Виктор Пелевин – наше "еще не все".
Фото с сайта www.pelevin.nov.ru
«Вам не кажется, что писателей стало как-то очень много?» – на днях спросил меня один журналист, который готовил статью о моем детективе «Зимняя коллекция смерти». Действительно, раньше писателей было неизмеримо меньше, а барельефы самых значительных из них умещались на четырех пилястрах типовой сталинской школы. Ни у кого не возникало вопросов, почему среди четырех гениев российской словесности нет какого-нибудь Антиоха Кантемира. Нет и нет, потому что есть Пушкин, Гоголь, Толстой и Горький. С момента рождения великой русской литературы к писательскому труду относились с трепетом, как к священнодействию и пророчеству. Вокруг по крайней мере трех из русских писателей – Пушкина, Толстого и Булгакова – даже сложились настоящие квази-религиозные культы. Когда мы смотрим на наше время, то обычно спрашиваем, где те учителя и «инженеры человеческих душ», которым мы могли бы поклоняться, как поклонялись поколения соотечественников. Набоков кончил тем, что грезил о нимфетках, пусть и аппетитно, но на школу барельеф уже не повесишь. Солженицын превратился в брюзжащего оракула национализма и сохранил интерес разве что для идеологов «Единой России». Кто дальше: Виктор Ерофеев? Владимир Сорокин? Виктор Пелевин? Кто тут «солнце русской поэзии», «наше все» и «зеркало русской революции»?

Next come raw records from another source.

/-- **… hence branch C's per-datum antecedent «∃ ρ qK, QPinned ∧ PilotKummerCompatHull» FAILS** there (any `col`, every pair of realising
ideles) — W-neg-1's `WRow.not_exists_qPinned_and_hull_triple_of_hullCells_tameSharp`. [cite: Mochizuki2012, IUTchIII Cor. 3.12 Step (xi-d) p. 183, (xi-f) p. 184] [claim: Mochizuki2012, status: disputed] -/
theorem WRow.not_exists_qPinned_and_hull_lamSeven_ten_band {k l : ℕ} (hk : k = 10) (hl : l.Prime) (hlo : 883 ≤ l) (hhi : l ≤ 4721)
    (T : Cor22.ThetaVolumeDatumAt (ratPoint ((2 : ℚ)⁻¹ + 2 / 7 ^ k)) l) :
    letI := T.instFieldF; letI := T.instNumberFieldF; letI := T.instAlgebraF; letI := T.instFieldK
    letI := T.instNumberFieldK; letI := T.instAlgebraK; letI := T.instFieldFbar; letI := T.instAlgebraFbar
    letI := T.instAlgebraKFbar; letI := T.instIsElliptic
    ∀ {logv : PadicLogs T.K} (hlog : LogvAnalytic logv) (M : Type) [Field M] [NumberField M]
      (archPk : ∀ (j : (thetaIndex (pilotDataOfK T.D T.K)).Label) (vQ : (thetaIndex (pilotDataOfK T.D T.K)).VQ),
        Set ((logShellsDH (pilotDataOfK T.D T.K) logv).Packet j vQ))
      (archSub : ∀ (j : (thetaIndex (pilotDataOfK T.D T.K)).Label) (v : (thetaIndex (pilotDataOfK T.D T.K)).V),
        Set ((logShellsDH (pilotDataOfK T.D T.K) logv).Packet j ((thetaIndex (pilotDataOfK T.D T.K)).over v)))
      (Ψ : ℤ → ∀ v : (thetaIndex (pilotDataOfK T.D T.K)).V, v ∈ (thetaIndex (pilotDataOfK T.D T.K)).Vbad →
        Set ((logShellsDH (pilotDataOfK T.D T.K) logv).StarPacket v))
      (act : ℤ → ∀ v : (thetaIndex (pilotDataOfK T.D T.K)).V, v ∈ (thetaIndex (pilotDataOfK T.D T.K)).Vbad →
        (logShellsDH (pilotDataOfK T.D T.K) logv).StarPacket v → Module.End ℚ ((logShellsDH (pilotDataOfK T.D T.K) logv).StarPacket v))
      (Mmod : ℤ → ∀ j : (thetaIndex (pilotDataOfK T.D T.K)).LabelStar, Set ((logShellsDH (pilotDataOfK T.D T.K) logv).GlobalPacket j.1))
      (region : ℤ → ∀ j : (thetaIndex (pilotDataOfK T.D T.K)).LabelStar, FinDivisor M → ∀ vQ : (thetaIndex (pilotDataOfK T.D T.K)).VQ,
        Set ((logShellsDH (pilotDataOfK T.D T.K) logv).Packet j.1 vQ))
      (n : ℤ) {HT : Type} {LogLink : HT → HT → Type} {IsFull : ∀ {s t : HT}, LogLink s t → Prop}
      (lat : LGPGaussianLogThetaLattice LogLink IsFull)
      {Frd : Type} {IsoF : Frd → Frd → Type} {Ob : Frd → Type} {realify : Frd → Frd} {Strip : Type}
      {IsoS : Strip → Strip → Type} {Mv : ∀ v : (thetaIndex (pilotDataOfK T.D T.K)).V, v ∈ (thetaIndex (pilotDataOfK T.D T.K)).Vbad → Type}
      [∀ v h, Monoid (Mv v h)]
      (sig : GlobalLGPFrobenioidSignature (thetaIndex (pilotDataOfK T.D T.K)).lstar (thetaIndex (pilotDataOfK T.D T.K)).V
        (· ∈ (thetaIndex (pilotDataOfK T.D T.K)).Vbad) Frd IsoF Ob realify Strip IsoS Mv)
      (split : SplittingMonoids Mv) {ObΔ : Type} {N : ∀ v : (thetaIndex (pilotDataOfK T.D T.K)).V, v ∈ (thetaIndex (pilotDataOfK T.D T.K)).Vbad → Type}
      [∀ v h, Monoid (N v h)] (qData : QPilotData ObΔ N)
      (tq : ∀ (pp : Nat.Primes) (x : (thetaIndex (pilotDataOfK T.D T.K)).Fibre (.inr pp)),
        haveI : Fact (pp : ℕ).Prime := ⟨pp.2⟩; kOf (pilotDataOfK T.D T.K) pp.1 x)
      (t : ∀ (pp : Nat.Primes) (_ : Fin (pilotDataOfK T.D T.K).lstar) (x : (thetaIndex (pilotDataOfK T.D T.K)).Fibre (.inr pp)),
        haveI : Fact (pp : ℕ).Prime := ⟨pp.2⟩; kOf (pilotDataOfK T.D T.K) pp.1 x)
      (htq0 : ∀ pp x, tq pp x ≠ 0)
      (htq1 : ∀ (pp : Nat.Primes) (x : (thetaIndex (pilotDataOfK T.D T.K)).Fibre (.inr pp)),
        haveI : Fact (pp : ℕ).Prime := ⟨pp.2⟩; placeOf (pilotDataOfK T.D T.K) pp.1 x ∉ (pilotDataOfK T.D T.K).S → ‖tq pp x‖ = 1)
      (col : ℤ → Column (logShellsDH (pilotDataOfK T.D T.K) logv))
      (_ht0 : ∀ pp i x, t pp i x ≠ 0)
      (_ht : ∀ (pp : Nat.Primes) (i : Fin (pilotDataOfK T.D T.K).lstar) (x : (thetaIndex (pilotDataOfK T.D T.K)).Fibre (.inr pp)),
        haveI : Fact (pp : ℕ).Prime := ⟨pp.2⟩
        Real.log ‖t pp i x‖ = -((pilotDataOfK T.D T.K).thetaPilot i (placeOf (pilotDataOfK T.D T.K) pp.1 x)) *
          logNorm T.K (placeOf (pilotDataOfK T.D T.K) pp.1 x) / localDegree T.K (placeOf (pilotDataOfK T.D T.K) pp.1 x))
      (_htq : ∀ (pp : Nat.Primes) (x : (thetaIndex (pilotDataOfK T.D T.K)).Fibre (.inr pp)),
        haveI : Fact (pp : ℕ).Prime := ⟨pp.2⟩
        Real.log ‖tq pp x‖ = -((pilotDataOfK T.D T.K).qPilot (placeOf (pilotDataOfK T.D T.K) pp.1 x)) *
          logNorm T.K (placeOf (pilotDataOfK T.D T.K) pp.1 x) / localDegree T.K (placeOf (pilotDataOfK T.D T.K) pp.1 x)),
      ¬ ∃ (ρ : (∀ v : (thetaIndex (pilotDataOfK T.D T.K)).V, v ∈ (thetaIndex (pilotDataOfK T.D T.K)).Vbad →
              Set ((logShellsDH (pilotDataOfK T.D T.K) logv).StarPacket v)) →
            ∀ (j : (thetaIndex (pilotDataOfK T.D T.K)).Label) (vQ : (thetaIndex (pilotDataOfK T.D T.K)).VQ),
              Set ((logShellsDH (pilotDataOfK T.D T.K) logv).Packet j vQ))
          (qK : ∀ v : (thetaIndex (pilotDataOfK T.D T.K)).V, v ∈ (thetaIndex (pilotDataOfK T.D T.K)).Vbad →
            Set ((logShellsDH (pilotDataOfK T.D T.K) logv).StarPacket v)),
          QPinned ({ toSituation := situationPrVol (pilotDataOfK T.D T.K) hlog M archPk archSub Ψ act Mmod region, col := col } :
              LatticeSituation (thetaIndex (pilotDataOfK T.D T.K)))
            (settingPrVolSharp (pilotDataOfK T.D T.K) hlog M archPk archSub Ψ act Mmod region n lat sig split qData tq t htq0 htq1) ρ qK ∧
          PilotKummerCompatHull ({ toSituation := situationPrVol (pilotDataOfK T.D T.K) hlog M archPk archSub Ψ act Mmod region, col := col } :
              LatticeSituation (thetaIndex (pilotDataOfK T.D T.K)))
            (settingPrVolSharp (pilotDataOfK T.D T.K) hlog M archPk archSub Ψ act Mmod region n lat sig split qData tq t htq0 htq1) ρ qK := by
  subst hk
  obtain ⟨hhi', hodd, h7, hi⟩ := RefBand.hex10_band_aux hl hlo hhi
  revert T
  rw [lamSeven_eq_hex10]
  intro T
  exact WRow.not_exists_qPinned_and_hull_triple_of_hullCells_tameSharp isABCTriple_hex10 T ⟨7, by norm_num⟩ (by norm_num) (by norm_num)
    (by norm_num) h7 (by norm_num) factorization_triple_hex10.2.2.1 (i := (l - 1) / 2 - 1) hi
    (fun A hA30 hA15 hAev _ hA5 => RefBand.cells_hex10_band hlo hhi' hodd (by omega) A hA30 hA15 hAev hA5)

/-- **… and in the K-LINE SHAPE (CHOSEN realising ideles, PINNED reading)** — the shape of `HexRad.…_rad_ten` / `HexHullThreshold.…_ten_band`: every prime
`883 ≤ l ≤ 4721` — W-neg-1's `GenuineK.not_pilotKummerCompatHull_chosen_triple_of_hullCells_tameSharp`. [cite: Mochizuki2012, IUTchIII Cor. 3.12 Step (xi-f) p. 184] [claim: Mochizuki2012, status: disputed] -/
theorem GenuineK.not_pilotKummerCompatHull_chosen_lamSeven_ten_band {k l : ℕ} (hk : k = 10) (hl : l.Prime) (hlo : 883 ≤ l) (hhi : l ≤ 4721)
    (T : Cor22.ThetaVolumeDatumAt (ratPoint ((2 : ℚ)⁻¹ + 2 / 7 ^ k)) l) :
    letI := T.instFieldF; letI := T.instNumberFieldF; letI := T.instAlgebraF; letI := T.instFieldK
    letI := T.instNumberFieldK; letI := T.instAlgebraK; letI := T.instFieldFbar; letI := T.instAlgebraFbar
    letI := T.instAlgebraKFbar; letI := T.instIsElliptic
    ∀ (M : Type) [Field M] [NumberField M]
      (archPk : ∀ (j : (thetaIndex (pilotDataOfK T.D T.K)).Label) (vQ : (thetaIndex (pilotDataOfK T.D T.K)).VQ),
        Set ((logShellsDH (pilotDataOfK T.D T.K) (analyticLogv T.K)).Packet j vQ))
      (archSub : ∀ (j : (thetaIndex (pilotDataOfK T.D T.K)).Label) (v : (thetaIndex (pilotDataOfK T.D T.K)).V),
        Set ((logShellsDH (pilotDataOfK T.D T.K) (analyticLogv T.K)).Packet j ((thetaIndex (pilotDataOfK T.D T.K)).over v)))
      (Ψ : ℤ → ∀ v : (thetaIndex (pilotDataOfK T.D T.K)).V, v ∈ (thetaIndex (pilotDataOfK T.D T.K)).Vbad →
        Set ((logShellsDH (pilotDataOfK T.D T.K) (analyticLogv T.K)).StarPacket v))
      (act : ℤ → ∀ v : (thetaIndex (pilotDataOfK T.D T.K)).V, v ∈ (thetaIndex (pilotDataOfK T.D T.K)).Vbad →
        (logShellsDH (pilotDataOfK T.D T.K) (analyticLogv T.K)).StarPacket v →
          Module.End ℚ ((logShellsDH (pilotDataOfK T.D T.K) (analyticLogv T.K)).StarPacket v))
      (Mmod : ℤ → ∀ j : (thetaIndex (pilotDataOfK T.D T.K)).LabelStar, Set ((logShellsDH (pilotDataOfK T.D T.K) (analyticLogv T.K)).GlobalPacket j.1))
      (region : ℤ → ∀ j : (thetaIndex (pilotDataOfK T.D T.K)).LabelStar, FinDivisor M → ∀ vQ : (thetaIndex (pilotDataOfK T.D T.K)).VQ,
        Set ((logShellsDH (pilotDataOfK T.D T.K) (analyticLogv T.K)).Packet j.1 vQ))
      (frobAdm : ℤ → ℤ → ∀ (j : (thetaIndex (pilotDataOfK T.D T.K)).Label) (vQ : (thetaIndex (pilotDataOfK T.D T.K)).VQ),
        Set ((logShellsDH (pilotDataOfK T.D T.K) (analyticLogv T.K)).Packet j vQ) → Prop)
      (frobLogvol : ℤ → ℤ → ∀ (j : (thetaIndex (pilotDataOfK T.D T.K)).Label) (vQ : (thetaIndex (pilotDataOfK T.D T.K)).VQ),
        Set ((logShellsDH (pilotDataOfK T.D T.K) (analyticLogv T.K)).Packet j vQ) → ℝ)
      (frobΨ : ℤ → ℤ → ∀ v : (thetaIndex (pilotDataOfK T.D T.K)).V, v ∈ (thetaIndex (pilotDataOfK T.D T.K)).Vbad →
        Set ((logShellsDH (pilotDataOfK T.D T.K) (analyticLogv T.K)).StarPacket v))
      (frobMmod : ℤ → ℤ → ∀ j : (thetaIndex (pilotDataOfK T.D T.K)).LabelStar, Set ((logShellsDH (pilotDataOfK T.D T.K) (analyticLogv T.K)).GlobalPacket j.1))
      (unitImage : ℤ → ℤ → ℕ → ∀ (j : (thetaIndex (pilotDataOfK T.D T.K)).Label) (vQ : (thetaIndex (pilotDataOfK T.D T.K)).VQ),
        Set ((logShellsDH (pilotDataOfK T.D T.K) (analyticLogv T.K)).Packet j vQ))
      (ballImage : ℤ → ℤ → ∀ (j : (thetaIndex (pilotDataOfK T.D T.K)).Label) (vQ : (thetaIndex (pilotDataOfK T.D T.K)).VQ),
        Set ((logShellsDH (pilotDataOfK T.D T.K) (analyticLogv T.K)).Packet j vQ))
      (thetaDiv : ℤ → ℤ → LgpDivisor M (thetaIndex (pilotDataOfK T.D T.K)).lstar)
      (n : ℤ) {HT : Type} {LogLink : HT → HT → Type} {IsFull : ∀ {s t : HT}, LogLink s t → Prop}
      (lat : LGPGaussianLogThetaLattice LogLink IsFull)
      {Frd : Type} {IsoF : Frd → Frd → Type} {Ob : Frd → Type} {realify : Frd → Frd} {Strip : Type}
      {IsoS : Strip → Strip → Type} {Mv : ∀ v : (thetaIndex (pilotDataOfK T.D T.K)).V, v ∈ (thetaIndex (pilotDataOfK T.D T.K)).Vbad → Type}
      [∀ v h, Monoid (Mv v h)]
      (sig : GlobalLGPFrobenioidSignature (thetaIndex (pilotDataOfK T.D T.K)).lstar (thetaIndex (pilotDataOfK T.D T.K)).V
        (· ∈ (thetaIndex (pilotDataOfK T.D T.K)).Vbad) Frd IsoF Ob realify Strip IsoS Mv)
      (split : SplittingMonoids Mv) {ObΔ : Type} {N : ∀ v : (thetaIndex (pilotDataOfK T.D T.K)).V, v ∈ (thetaIndex (pilotDataOfK T.D T.K)).Vbad → Type}
      [∀ v h, Monoid (N v h)] (qData : QPilotData ObΔ N)
      (qK : ∀ v : (thetaIndex (pilotDataOfK T.D T.K)).V, v ∈ (thetaIndex (pilotDataOfK T.D T.K)).Vbad →
        Set ((logShellsDH (pilotDataOfK T.D T.K) (analyticLogv T.K)).StarPacket v)),
      ¬ Cor312Vol.PilotKummerCompatHull
          (LatticeSituation.ofShells (logShellsDH (pilotDataOfK T.D T.K) (analyticLogv T.K)) M archPk archSub
            (summandPiecesPr (pilotDataOfK T.D T.K) (logvAnalytic_analyticLogv (F := T.K))).Adm
            (summandPiecesPr (pilotDataOfK T.D T.K) (logvAnalytic_analyticLogv (F := T.K))).logvol Ψ act Mmod region frobAdm frobLogvol frobΨ
            frobMmod unitImage ballImage thetaDiv)
          (settingPrVolSharp (pilotDataOfK T.D T.K) (logvAnalytic_analyticLogv (F := T.K)) M archPk archSub Ψ act Mmod region n lat sig split qData
            (exists_realising_qIdeles_pilotDataOfK T.D).choose (exists_realising_thetaIdeles_pilotDataOfK T.D).choose
            (exists_realising_qIdeles_pilotDataOfK T.D).choose_spec.1 (exists_realising_qIdeles_pilotDataOfK T.D).choose_spec.2.1)
          (fun _ => Cor312.Setting.qRegion
            (settingPrVolSharp (pilotDataOfK T.D T.K) (logvAnalytic_analyticLogv (F := T.K)) M archPk archSub Ψ act Mmod region n lat sig split qData
              (exists_realising_qIdeles_pilotDataOfK T.D).choose (exists_realising_thetaIdeles_pilotDataOfK T.D).choose
              (exists_realising_qIdeles_pilotDataOfK T.D).choose_spec.1 (exists_realising_qIdeles_pilotDataOfK T.D).choose_spec.2.1)) qK := by
  subst hk
  obtain ⟨hhi', hodd, h7, hi⟩ := RefBand.hex10_band_aux hl hlo hhi
  revert T
  rw [lamSeven_eq_hex10]
  intro T
  exact GenuineK.not_pilotKummerCompatHull_chosen_triple_of_hullCells_tameSharp isABCTriple_hex10 T ⟨7, by norm_num⟩ (by norm_num)
    (by norm_num) (by norm_num) h7 (by norm_num) factorization_triple_hex10.2.2.1 (i := (l - 1) / 2 - 1) hi
    (fun A hA30 hA15 hAev _ hA5 => RefBand.cells_hex10_band hlo hhi' hodd (by omega) A hA30 hA15 hAev hA5)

Современник, склонный к морализаторству, обязательно скажет: измельчали писатели, вместо литературы – калоедство, стеб и клиповое мышление. Этот современник даже способен устроить позорное и безвкусное судилище над Виктором Ерофеевым, каковое, к стыду, мы могли наблюдать на Первом канале.
На самом деле с писательским трудом произошло ровно то же, что произошло с книгой еще в XV веке. С момента появления книгопечатания книга из дорогостоящего священного символа превратилась в доступный носитель информации. В моей библиотеке есть отличное лейденское издание Нового Завета 1650 года в мини-формате. Четыре Евангелия умещаются на ладони. Это карманная Библия не для торжественного чтения в храмах, не для репрезентации величия Слова, а для интимных нужд конкретного человека. Сначала книга утратила статус драгоценной реликвии, затем то же произошло и с ее содержанием. Европейский индивидуализм увел литературу, как и прочие искусства, от постижения божественного к самопознанию и самовыражению человека. Рано или поздно это должно было закончиться Оксаной Робски и дневником Бриджет Джонс. В массовой культуре XX–XXI веков – писатель не больше чем просто человек, который пишет, потому что ему хочется, потому что язык дан человеку для самовыражения, а не является исключительной собственностью выпускников Литинститута. Мы живем не только в полифонии культур, религий, идеологий и символов, что естественно для глобального мира. Мы живем в эпоху полифонии личностей. Можете называть ее какофонией, зажимать уши или точнее глаза. Но времена не выбирают, в них, как известно, живут и умирают. Сегодня трудно понять, какие книги в будущем будут ассоциироваться с Россией начала XXI века. Кто удостоится если не барельефа на фасаде школы, то хотя бы фанерного портретика, которые в моем детстве украшали стены кабинета родной речи? Для вас это реально важно? Для меня нет, потому что я люблю читать и люблю писать. И всем желаю того же.